Announcement

Collapse
No announcement yet.
X
  • Filter
  • Time
  • Show
Clear All
new posts

  • Regression with Variables Summing to 100% – Multicollinearity Issue?

    Hello Statalist users,

    I would really appreciate help on the topic of multicollinearity.

    I am running an OLS regression in stata with fixed effects on firm (or country or industry) level and time effects, and clustered standard errors on firm and time level.
    As control variables, I want to include variables that sum to 1 (100%) for each firm (e.g., market shares of certain categories). The values thus can be from 0 to 1.

    My questions:
    1. Can I include all these variables directly, or does this create a multicollinearity problem? Basically I calclulated dummies for each category and then calculated % shares for each of these dummies (20 dummies),
    2. If it is an issue, what are the best ways to address it? I have heard that dropping one category as a reference might help (at least for dummies, but these are percentages between 0-100%, but what happens if this reference group does not appear for all firms (i.e., has a 0% share for some firms)? The remaining variables would still sum to 100%, potentially keeping the collinearity issue. Would transformations like ratios or differences be a better approach? If I leave out one category % I can run the regression, but for some of these control variables I receive no coefficient. If I use a reference category and use the calculation: category % minus category % (of reference group) I get coefficients for all of these variables, but it is still highly singular (at least Stata says so). Or are there any other approaches to make use of these "%-variables" as controls? I want to control for these category compositions.
    3. Are there cases where the sum-to-100% structure is not problematic in a regression? And is it problematic if just for some firms the sum is 1 as I use the difference to the reference group category %, but some firms have 0% reference group category%, as explained above.
    4. My constant is very high in my opinion (around 2000-4000, depending on the fixed effects I use) while the mean of the the dependent variable is 400. I thought the constant is the value of the dependent variable if all independent variables have the value of zero. But I also read, that this does not apply when fixed effects are used. Is this true?
    5. Is it common or advised to use clustered SE on firm and time level for all fixed effect models (firm, country, industry)?
    In Stata I am able to run the regression but it says that the variance-covariance matrix would be highly singular. (F-Test p-value <0.05) and R2 = 55%.
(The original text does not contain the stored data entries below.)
/-- **DECIDING CRUX ⇒ WINDOWED CENTRED SUB-GAUSSIAN MGF AND WINDOWED SECOND MOMENT (BY NAME, filtration-free).**
`Theses.RevelationMartingale.SubGaussianRevelationL` implies: with the same `γ₁, Cv` and prefix, at every
`(F, γ, K, j, p)`, for every real `l`, `∫_W exp(l·(f − ∫ f dμ)) dμ ≤ exp(l²·Cv·g²/2)` and `∫_W (f − ∫ f dμ)² dμ ≤ e·Cv·g²`
(`f = dist1(Ū^j(∂p))`, `μ = gibbsK`, `W` the first-exit window, `g² = γ·L^{−(K−j)}`).  NECESSARY conditions only; the
second is testable by plain Monte Carlo. [folklore] -/
theorem windowedMoments_of_subGaussianRevelationL
    (h : Summit.QuantumFields.YangMills.Theses.RevelationMartingale.SubGaussianRevelationL) :
    ∀ (L : ℕ) (b₀ p₀ b₂ : ℝ), 0 < b₀ → 2 < p₀ → b₀ ≤ b₂ → ∃ (γ₁ Cv : ℝ), 0 < γ₁ ∧ γ₁ ≤ 1 ∧ 0 < Cv ∧
      ∀ (F : T3Family) (γ : ℝ), F.L = L → 0 < γ → γ ≤ γ₁ → ∀ (K j : ℕ), 1 ≤ j → j ≤ K → ∀ p : Plaq (F.P K) j,
      (∀ l : ℝ, ∫ U in {U : GaugeField (F.P K) 0 (Matrix.specialUnitaryGroup (Fin 2) ℂ) |
          ((∀ k, k < j → PlaqSmall (T3UnitScaleTilt.θBal F.L γ b₀ p₀ (K - k))
            (Averaging.iter (fun i => BlockAveraging.blockAvg (P := F.P K) (j := i) T3UnitLawDensityEML.ℰp) k U)) ∧
          PlaqSmall (T3UnitScaleTilt.θBal F.L γ b₂ p₀ (K - j))
            (Averaging.iter (fun i => BlockAveraging.blockAvg (P := F.P K) (j := i) T3UnitLawDensityEML.ℰp) j U))}, Real.exp (l * (GaugeGroup.dist1 (GaugeField.plaqHol
              (Averaging.iter (fun i => BlockAveraging.blockAvg (P := F.P K) (j := i) T3UnitLawDensityEML.ℰp) j U) p) -
            ∫ X, GaugeGroup.dist1 (GaugeField.plaqHol
              (Averaging.iter (fun i => BlockAveraging.blockAvg (P := F.P K) (j := i) T3UnitLawDensityEML.ℰp) j X) p) ∂(T3UnitScaleTilt.gibbsK F T3UnitLawDensityEML.ℰp γ K))) ∂(T3UnitScaleTilt.gibbsK F T3UnitLawDensityEML.ℰp γ K)
          ≤ Real.exp (l ^ 2 * (Cv * (γ * ((F.L : ℝ)⁻¹) ^ (K - j))) / 2)) ∧
      ∫ U in {U : GaugeField (F.P K) 0 (Matrix.specialUnitaryGroup (Fin 2) ℂ) |
          ((∀ k, k < j → PlaqSmall (T3UnitScaleTilt.θBal F.L γ b₀ p₀ (K - k))
            (Averaging.iter (fun i => BlockAveraging.blockAvg (P := F.P K) (j := i) T3UnitLawDensityEML.ℰp) k U)) ∧
          PlaqSmall (T3UnitScaleTilt.θBal F.L γ b₂ p₀ (K - j))
            (Averaging.iter (fun i => BlockAveraging.blockAvg (P := F.P K) (j := i) T3UnitLawDensityEML.ℰp) j U))}, (GaugeGroup.dist1 (GaugeField.plaqHol
              (Averaging.iter (fun i => BlockAveraging.blockAvg (P := F.P K) (j := i) T3UnitLawDensityEML.ℰp) j U) p) -
            ∫ X, GaugeGroup.dist1 (GaugeField.plaqHol
              (Averaging.iter (fun i => BlockAveraging.blockAvg (P := F.P K) (j := i) T3UnitLawDensityEML.ℰp) j X) p) ∂(T3UnitScaleTilt.gibbsK F T3UnitLawDensityEML.ℰp γ K)) ^ 2 ∂(T3UnitScaleTilt.gibbsK F T3UnitLawDensityEML.ℰp γ K)
          ≤ Real.exp 1 * (Cv * (γ * ((F.L : ℝ)⁻¹) ^ (K - j))) := by
  intro L b₀ p₀ b₂ hb₀ hp₀ hb₂
  obtain ⟨γ₁, Cv, hγ₁, hγ₁1, hCv, hF⟩ := h L b₀ p₀ b₂ hb₀ hp₀ hb₂
  refine ⟨γ₁, Cv, hγ₁, hγ₁1, hCv, fun F γ hL hγ hγle K j hj hjK p => ?_⟩
  obtain ⟨ℱ, n, σ, h0, hn, hσm, hσ0, hmgf, hwin⟩ := hF F γ hL hγ hγle K j hj hjK p
  exact windowedMoments_gibbsK F hγ.le K j p ℱ h0 hn hσm hσ0 hmgf (proxyBudget_pos F hγ hCv K j)
    (by filter_upwards [hwin] with U hU hW; exact hU hW)

/-- **PINNED BOND REVELATION ⇒ WINDOWED MOMENTS (any depth range, filtration-free conclusion).**  For an arbitrary depth
side-condition `A K j → B K j →` (registered stubs: `j = 1 → 1 ≤ K →` and `2 ≤ j → j ≤ K →`): the pinned
bond-revelation statement on that range implies, with the same `γ₁, Cv` and prefix, the windowed centred MGF bound at
every real `l` and `∫_W (f − ∫ f dμ)² dμ ≤ e·Cv·γ·L^{−(K−j)}`.  The bond-revelation filtration of the named enumeration
`e` exists (✓`exists_bondFiltration`), starts at `⊥` (✓`bondReveal_comap_zero`) and sees `f` at the horizon `N`
(✓`measurable_bondReveal_comap_top`, `e` onto). NECESSARY conditions only. [folklore] -/
theorem windowedMoments_of_bondRevelationOn (A B : ℕ → ℕ → Prop)
    (h : ∀ (L : ℕ) (b₀ p₀ b₂ : ℝ), 0 < b₀ → 2 < p₀ → b₀ ≤ b₂ → ∃ (γ₁ Cv : ℝ), 0 < γ₁ ∧ γ₁ ≤ 1 ∧ 0 < Cv ∧
      ∀ (F : T3Family) (γ : ℝ), F.L = L → 0 < γ → γ ≤ γ₁ → ∀ (K j : ℕ), A K j → B K j → ∀ p : Plaq (F.P K) j,
      ∃ (N : ℕ) (e : Fin N → PBond (F.P K) 0), Function.Surjective e ∧
        ∀ ℱ : MeasureTheory.Filtration ℕ (inferInstance : MeasurableSpace (GaugeField (F.P K) 0 (Matrix.specialUnitaryGroup (Fin 2) ℂ))),
          (∀ i, ℱ i = MeasurableSpace.comap
          (fun (U : GaugeField (F.P K) 0 (Matrix.specialUnitaryGroup (Fin 2) ℂ)) (m : Fin N) =>
            if (m : ℕ) < i then U (e m) else (1 : Matrix.specialUnitaryGroup (Fin 2) ℂ)) inferInstance) →
        ∃ σ : ℕ → GaugeField (F.P K) 0 (Matrix.specialUnitaryGroup (Fin 2) ℂ) → ℝ,
          (∀ i, StronglyMeasurable[ℱ i] (σ i)) ∧
          (∀ i U, 0 ≤ σ i U) ∧
          (∀ (i : ℕ) (s : ℝ), ∀ᵐ U ∂(T3UnitScaleTilt.gibbsK F T3UnitLawDensityEML.ℰp γ K),
          MeasureTheory.condExp (ℱ i) (T3UnitScaleTilt.gibbsK F T3UnitLawDensityEML.ℰp γ K)
            (fun U' => Real.exp (s *
              (MeasureTheory.condExp (ℱ (i + 1)) (T3UnitScaleTilt.gibbsK F T3UnitLawDensityEML.ℰp γ K)
                  (fun V => GaugeGroup.dist1 (GaugeField.plaqHol
            (Averaging.iter (fun i => BlockAveraging.blockAvg (P := F.P K) (j := i) T3UnitLawDensityEML.ℰp) j V) p)) U' -
               MeasureTheory.condExp (ℱ i) (T3UnitScaleTilt.gibbsK F T3UnitLawDensityEML.ℰp γ K)
                  (fun V => GaugeGroup.dist1 (GaugeField.plaqHol
            (Averaging.iter (fun i => BlockAveraging.blockAvg (P := F.P K) (j := i) T3UnitLawDensityEML.ℰp) j V) p)) U'))) U
            ≤ Real.exp (s ^ 2 * σ i U / 2)) ∧
          (∀ᵐ U ∂(T3UnitScaleTilt.gibbsK F T3UnitLawDensityEML.ℰp γ K),
            ((∀ k, k < j → PlaqSmall (T3UnitScaleTilt.θBal F.L γ b₀ p₀ (K - k))
            (Averaging.iter (fun i => BlockAveraging.blockAvg (P := F.P K) (j := i) T3UnitLawDensityEML.ℰp) k U)) ∧
          PlaqSmall (T3UnitScaleTilt.θBal F.L γ b₂ p₀ (K - j))
            (Averaging.iter (fun i => BlockAveraging.blockAvg (P := F.P K) (j := i) T3UnitLawDensityEML.ℰp) j U)) →
            ∑ i ∈ Finset.range N, σ i U ≤ Cv * (γ * ((F.L : ℝ)⁻¹) ^ (K - j)))) :
    ∀ (L : ℕ) (b₀ p₀ b₂ : ℝ), 0 < b₀ → 2 < p₀ → b₀ ≤ b₂ → ∃ (γ₁ Cv : ℝ), 0 < γ₁ ∧ γ₁ ≤ 1 ∧ 0 < Cv ∧
      ∀ (F : T3Family) (γ : ℝ), F.L = L → 0 < γ → γ ≤ γ₁ → ∀ (K j : ℕ), A K j → B K j → ∀ p : Plaq (F.P K) j,
      (∀ l : ℝ, ∫ U in {U : GaugeField (F.P K) 0 (Matrix.specialUnitaryGroup (Fin 2) ℂ) |
          ((∀ k, k < j → PlaqSmall (T3UnitScaleTilt.θBal F.L γ b₀ p₀ (K - k))
            (Averaging.iter (fun i => BlockAveraging.blockAvg (P := F.P K) (j := i) T3UnitLawDensityEML.ℰp) k U)) ∧
          PlaqSmall (T3UnitScaleTilt.θBal F.L γ b₂ p₀ (K - j))
            (Averaging.iter (fun i => BlockAveraging.blockAvg (P := F.P K) (j := i) T3UnitLawDensityEML.ℰp) j U))}, Real.exp (l * (GaugeGroup.dist1 (GaugeField.plaqHol
              (Averaging.iter (fun i => BlockAveraging.blockAvg (P := F.P K) (j := i) T3UnitLawDensityEML.ℰp) j U) p) -
            ∫ X, GaugeGroup.dist1 (GaugeField.plaqHol
              (Averaging.iter (fun i => BlockAveraging.blockAvg (P := F.P K) (j := i) T3UnitLawDensityEML.ℰp) j X) p) ∂(T3UnitScaleTilt.gibbsK F T3UnitLawDensityEML.ℰp γ K))) ∂(T3UnitScaleTilt.gibbsK F T3UnitLawDensityEML.ℰp γ K)
          ≤ Real.exp (l ^ 2 * (Cv * (γ * ((F.L : ℝ)⁻¹) ^ (K - j))) / 2)) ∧
      ∫ U in {U : GaugeField (F.P K) 0 (Matrix.specialUnitaryGroup (Fin 2) ℂ) |
          ((∀ k, k < j → PlaqSmall (T3UnitScaleTilt.θBal F.L γ b₀ p₀ (K - k))
            (Averaging.iter (fun i => BlockAveraging.blockAvg (P := F.P K) (j := i) T3UnitLawDensityEML.ℰp) k U)) ∧
          PlaqSmall (T3UnitScaleTilt.θBal F.L γ b₂ p₀ (K - j))
            (Averaging.iter (fun i => BlockAveraging.blockAvg (P := F.P K) (j := i) T3UnitLawDensityEML.ℰp) j U))}, (GaugeGroup.dist1 (GaugeField.plaqHol
              (Averaging.iter (fun i => BlockAveraging.blockAvg (P := F.P K) (j := i) T3UnitLawDensityEML.ℰp) j U) p) -
            ∫ X, GaugeGroup.dist1 (GaugeField.plaqHol
              (Averaging.iter (fun i => BlockAveraging.blockAvg (P := F.P K) (j := i) T3UnitLawDensityEML.ℰp) j X) p) ∂(T3UnitScaleTilt.gibbsK F T3UnitLawDensityEML.ℰp γ K)) ^ 2 ∂(T3UnitScaleTilt.gibbsK F T3UnitLawDensityEML.ℰp γ K)
          ≤ Real.exp 1 * (Cv * (γ * ((F.L : ℝ)⁻¹) ^ (K - j))) := by
  intro L b₀ p₀ b₂ hb₀ hp₀ hb₂
  obtain ⟨γ₁, Cv, hγ₁, hγ₁1, hCv, hF⟩ := h L b₀ p₀ b₂ hb₀ hp₀ hb₂
  refine ⟨γ₁, Cv, hγ₁, hγ₁1, hCv, fun F γ hL hγ hγle K j hA hB p => ?_⟩
  obtain ⟨N, e, he, hAll⟩ := hF F γ hL hγ hγle K j hA hB p
  obtain ⟨ℱ, hℱ⟩ := exists_bondFiltration (G := Matrix.specialUnitaryGroup (Fin 2) ℂ) e
  obtain ⟨σ, hσm, hσ0, hmgf, hwin⟩ := hAll ℱ hℱ
  have h0 : ℱ 0 = (⊥ : MeasurableSpace (GaugeField (F.P K) 0 (Matrix.specialUnitaryGroup (Fin 2) ℂ))) := by
    rw [hℱ 0]; exact bondReveal_comap_zero e
  have hN : StronglyMeasurable[ℱ N] (fun U : GaugeField (F.P K) 0 (Matrix.specialUnitaryGroup (Fin 2) ℂ) =>
      GaugeGroup.dist1 (GaugeField.plaqHol
        (Averaging.iter (fun i => BlockAveraging.blockAvg (P := F.P K) (j := i) T3UnitLawDensityEML.ℰp) j U) p)) := by
    have hm := measurable_bondReveal_comap_top e he (measurable_dist1_iter_plaqHol F K j p)
    rw [← hℱ N] at hm
    exact hm.stronglyMeasurable
  exact windowedMoments_gibbsK F hγ.le K j p ℱ h0 hN hσm hσ0 hmgf (proxyBudget_pos F hγ hCv K j)
    (by filter_upwards [hwin] with U hU hW; exact hU hW)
    Any insights or best practices would be greatly appreciated. Thanks!

  • #2
    Can I include all these variables directly, or does this create a multicollinearity problem? Basically I calclulated dummies for each category and then calculated % shares for each of these dummies (20 dummies),
    No, you can't include them all; they are completely colinear. From a mathematical point of view, your variables are no different from a set of indicator ("dummy") variables where you forgot to omit one of the categories.

    If it is an issue, what are the best ways to address it? I have heard that dropping one category as a reference might help (at least for dummies, but these are percentages between 0-100%, but what happens if this reference group does not appear for all firms (i.e., has a 0% share for some firms)? The remaining variables would still sum to 100%, potentially keeping the collinearity issue.
    The alternative to omitting one of them is to impose a constraint on their coefficients instead. Remember that when you have a set of colinear variables in your model, the model is unidentifiable. It's like modeling something where two of the variables are the temperature in Farenheit degrees and the temperature in Kelvin. There is no way to identify the coefficients of those variables because you can pick either of the coefficients to be anything at all and then there will be a corresponding coefficient for the other that produces the same best-fit linear combination.
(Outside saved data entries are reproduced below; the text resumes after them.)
/-- **(Z) on a closed family of exteriors ⇒ the kernel rarely sees a `θ`-bad plaquette of `Pl` (PROVED; fixed `Λ`, no rate).**  If the
ground states screen `Pl` (margin `m > 0`) at every exterior of the closed family `K`, then for every `s > 0` there are an OPEN `O ⊇ K` and
`β₀` with `γ_Λ^β(ζ){σ | ∃ p ∈ Pl, θ ≤ plaqAction ρ p σ} ≤ s` for all `β ≥ β₀`, `ζ ∈ O`.  Engine: `GroundStateForcing.kernel_measure_le_of_groundStates`
with the continuous majorant `Σ_{p ∈ Pl} softBad_{θ−m, m}(p, ·)` (`≥ 1` on the event, `= 0` at screened ground states). -/
theorem kernel_exists_bad_le_of_groundStatesScreened (hρ : Continuous ρ) {θ m : ℝ} (hm : 0 < m) (Λ : Finset (ZdEdge 4))
    (Pl : Finset (ZdPlaquette 4)) {K : Set (LGConfig 4 G)} (hK : IsClosed K)
    (hGS : ∀ ζ ∈ K, GroundStatesScreened ρ θ m Λ Pl ζ) {s : ℝ} (hs : 0 < s) :
    ∃ O : Set (LGConfig 4 G), IsOpen O ∧ K ⊆ O ∧ ∃ β₀ : ℝ, ∀ β : ℝ, β₀ ≤ β → ∀ ζ ∈ O,
      (ymSpecification ρ β Λ ζ) {σ : LGConfig 4 G | ∃ p ∈ Pl, θ ≤ plaqAction ρ p σ} ≤ ENNReal.ofReal s := by
  have hθ : θ - m + m = θ := sub_add_cancel θ m
  refine kernel_measure_le_of_groundStates ρ hρ Λ hK (measurableSet_exists_bad ρ hρ θ Pl)
    (g := fun σ => ∑ p ∈ Pl, softBad ρ (θ - m) m p σ)
    (continuous_finsetSum _ fun p _ => continuous_softBad ρ hρ (θ - m) m p) ?_
    (fun σ => Finset.sum_nonneg fun p _ => softBad_nonneg ρ (θ - m) m p σ) ?_ hs
  · rintro σ ⟨p, hp, hbad⟩
    have h1 : softBad ρ (θ - m) m p σ = 1 := softBad_eq_one_of_le ρ hm (by rw [hθ]; exact hbad)
    calc (1 : ℝ) = softBad ρ (θ - m) m p σ := h1.symm
      _ ≤ ∑ p' ∈ Pl, softBad ρ (θ - m) m p' σ :=
          Finset.single_le_sum (fun p' _ => softBad_nonneg ρ (θ - m) m p' σ) hp
  · intro ζ hζ x hx
    exact (Finset.sum_eq_zero fun p hp => softBad_eq_zero_of_lt ρ hm (hGS ζ hζ x hx p hp)).le

/-- **(Z) at ONE exterior ⇒ the same bound on an open neighbourhood of it (PROVED; no separation hypothesis on `G`)** — via the closed
family `closure {ζ}`, thermodynamically identical to `ζ` (`GroundStateForcing.eq_of_mem_closure_singleton`). -/
theorem kernel_exists_bad_le_of_groundStatesScreened_at (hρ : Continuous ρ) {θ m : ℝ} (hm : 0 < m) (Λ : Finset (ZdEdge 4))
    (Pl : Finset (ZdPlaquette 4)) {ζ : LGConfig 4 G} (hGS : GroundStatesScreened ρ θ m Λ Pl ζ) {s : ℝ} (hs : 0 < s) :
    ∃ O : Set (LGConfig 4 G), IsOpen O ∧ ζ ∈ O ∧ ∃ β₀ : ℝ, ∀ β : ℝ, β₀ ≤ β → ∀ ζ' ∈ O,
      (ymSpecification ρ β Λ ζ') {σ : LGConfig 4 G | ∃ p ∈ Pl, θ ≤ plaqAction ρ p σ} ≤ ENNReal.ofReal s := by
  have hK : ∀ y ∈ closure ({ζ} : Set (LGConfig 4 G)), GroundStatesScreened ρ θ m Λ Pl y := by
    intro y hy x hx p hp
    have hc : Continuous (plaqAction (G := G) ρ p) := continuous_const.sub (continuous_plaquetteObs ρ hρ p.1 p.2.1.1 p.2.1.2)
    rw [eq_of_mem_closure_singleton hy Λ hc x]
    exact hGS x ((isGroundState_iff_of_mem_closure_singleton ρ hρ hy Λ x).1 hx) p hp
  obtain ⟨O, hO, hKO, β₀, h⟩ := kernel_exists_bad_le_of_groundStatesScreened ρ hρ hm Λ Pl isClosed_closure hK hs
  exact ⟨O, hO, hKO (subset_closure (Set.mem_singleton ζ)), β₀, h⟩

/-- **(Z) under ALL exteriors ⇒ every nonempty SET of plaquettes of `Pl` is all-`θ`-bad with kernel probability `≤ s`, uniformly in the
exterior, for `β ≥ β₀(s)` (PROVED; fixed `Λ`, no rate)** — `K = univ` (the exterior space is compact) and monotonicity of the event. -/
theorem kernel_forall_bad_le_of_groundStatesScreened_univ (hρ : Continuous ρ) {θ m : ℝ} (hm : 0 < m) (Λ : Finset (ZdEdge 4))
    (Pl : Finset (ZdPlaquette 4)) (hGS : ∀ ζ : LGConfig 4 G, GroundStatesScreened ρ θ m Λ Pl ζ) {s : ℝ} (hs : 0 < s) :
    ∃ β₀ : ℝ, ∀ β : ℝ, β₀ ≤ β → ∀ ζ : LGConfig 4 G, ∀ X : Finset (ZdPlaquette 4), X ⊆ Pl → X.Nonempty →
      (ymSpecification ρ β Λ ζ) {σ : LGConfig 4 G | ∀ p ∈ X, θ ≤ plaqAction ρ p σ} ≤ ENNReal.ofReal s := by
  obtain ⟨O, -, hKO, β₀, h⟩ :=
    kernel_exists_bad_le_of_groundStatesScreened ρ hρ hm Λ Pl isClosed_univ (fun ζ _ => hGS ζ) hs
  refine ⟨β₀, fun β hβ ζ X hX hXne => (measure_mono ?_).trans (h β hβ ζ (hKO (Set.mem_univ ζ)))⟩
  intro σ hσ
  obtain ⟨p, hp⟩ := hXne
  exact ⟨p, hX hp, hσ p hp⟩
    Also, it's important to remember that while you can get coefficients, either through a constraint or by omission of one variable (which is the same thing as a constraint that that variable's coefficient is zero) those coefficients do not meaningfully express relationships between those variables and the outcome--if you impose a different constraint (or choose a different variable to omit) you will get different coefficients, although the two models will be equivalent in terms of predicted values.
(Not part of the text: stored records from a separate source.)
/-- **(Z) from an explicit-reciprocity-shaped identity.** If `C(p)^a · G = w · C(p)^b · L` with `w` a UNIT of `Λ`, then at every
prime `𝔭 ∌ C(p)`: `ℓ_𝔭(Λ/(G)) = ℓ_𝔭(Λ/(L))`. With `G = Col♭(col z)` for a genuine `p`-adic Euler-system class `z` and `L = L♭` this is
the form in which Kato's explicit reciprocity law (Thm. 12.5; Kobayashi Thm. 6.3; at `p = 2` Otsuki 2009 / Sprung 2012 Def. 6.1:
`Col(z_Kato) ⊗ ℚ = (L♯, L♭)` up to a unit and a power of `p`) feeds the zeta clause of (R2^ι).
[cite: Kato2004Asterisque, Thm. 12.5 (p. 222)] [cite: Kobayashi2003, Thm. 6.3 (p. 11)] [cite: Sprung2012, Def. 6.1 (p. 1495)]
[cite: Washington1997, §13.2] -/
theorem lengthAt_quotient_span_eq_of_C_pow_mul_eq_unit_mul {G L w : IwasawaAlgebra p} (hw : IsUnit w) {a b : ℕ}
    (h : PowerSeries.C (p : ℤ_[p]) ^ a * G = w * PowerSeries.C (p : ℤ_[p]) ^ b * L)
    (𝔭 : PrimeSpectrum (IwasawaAlgebra p)) (hp𝔭 : PowerSeries.C (p : ℤ_[p]) ∉ 𝔭.asIdeal) :
    lengthAt (IwasawaAlgebra p) (IwasawaAlgebra p ⧸ Ideal.span {G}) 𝔭 =
      lengthAt (IwasawaAlgebra p) (IwasawaAlgebra p ⧸ Ideal.span {L}) 𝔭 := by
  rw [← lengthAt_quotient_span_C_pow_mul_eq a G 𝔭 hp𝔭, h, mul_assoc, Ideal.span_singleton_mul_left_unit hw,
    lengthAt_quotient_span_C_pow_mul_eq b L 𝔭 hp𝔭]

/-- The inequality form consumed by the zeta clause of (R2^ι): `ℓ_𝔭(Λ/(G)) ≤ ℓ_𝔭(Λ/(L))` at `𝔭 ∌ C(p)` under
`C(p)^a · G = w · C(p)^b · L`, `w ∈ Λˣ`. [cite: Kato2004Asterisque, Thm. 12.5 (p. 222)] [cite: Kobayashi2003, Thm. 6.3 (p. 11)] -/
theorem lengthAt_quotient_span_le_of_C_pow_mul_eq_unit_mul {G L w : IwasawaAlgebra p} (hw : IsUnit w) {a b : ℕ}
    (h : PowerSeries.C (p : ℤ_[p]) ^ a * G = w * PowerSeries.C (p : ℤ_[p]) ^ b * L)
    (𝔭 : PrimeSpectrum (IwasawaAlgebra p)) (hp𝔭 : PowerSeries.C (p : ℤ_[p]) ∉ 𝔭.asIdeal) :
    lengthAt (IwasawaAlgebra p) (IwasawaAlgebra p ⧸ Ideal.span {G}) 𝔭 ≤
      lengthAt (IwasawaAlgebra p) (IwasawaAlgebra p ⧸ Ideal.span {L}) 𝔭 :=
  (lengthAt_quotient_span_eq_of_C_pow_mul_eq_unit_mul hw h 𝔭 hp𝔭).le

end Zeta

end SignedKatoOffTwo.RecInterface

end Summit.BirchSwinnertonDyer.BirchSwinnertonDyer.Theorems

end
    Would transformations like ratios or differences be a better approach? If I leave out one category % I can run the regression, but for some of these control variables I receive no coefficient. If I use a reference category and use the calculation: category % minus category % (of reference group) I get coefficients for all of these variables, but it is still highly singular (at least Stata says so). Or are there any other approaches to make use of these "%-variables" as controls? I want to control for these category compositions.
    If you instead use as your variables the difference between each variable and some chosen base category variable, that will work, because it is more or less equivalent to contstraining the coefficient of the base category variable to be zero. However, the fact that you are getting other covariates ("control variables") omitted, or a singular results tells me that these covariates are variables that are constant within each category--this is yet another collinearity that is not allowable. If you have variables that effectively identify the categories, then you cannot have invariant category attributes as covariates in the model. Again, it's linear algebra and there is no getting around it in a linear model.

    [The following paragraph added in edit]
    Also, if you want to "control" for (really, in observational data you never actually control for anything, you adjust for things) these categories you accomplish that completely by including all but one of them. The omitted category's effect gets distributed over the others and the constant term. So with one category omitted, you have accomplished your goal of adjusting for all of the categories. What you have not done, and cannot do, no matter what clever trick you try, is estimate the effects of all of the categories. Because of the colinearity, they do not have separate effects: they exert their effects as a group.

    Are there cases where the sum-to-100% structure is not problematic in a regression?
    No. This is linear algebra and there is no getting around it.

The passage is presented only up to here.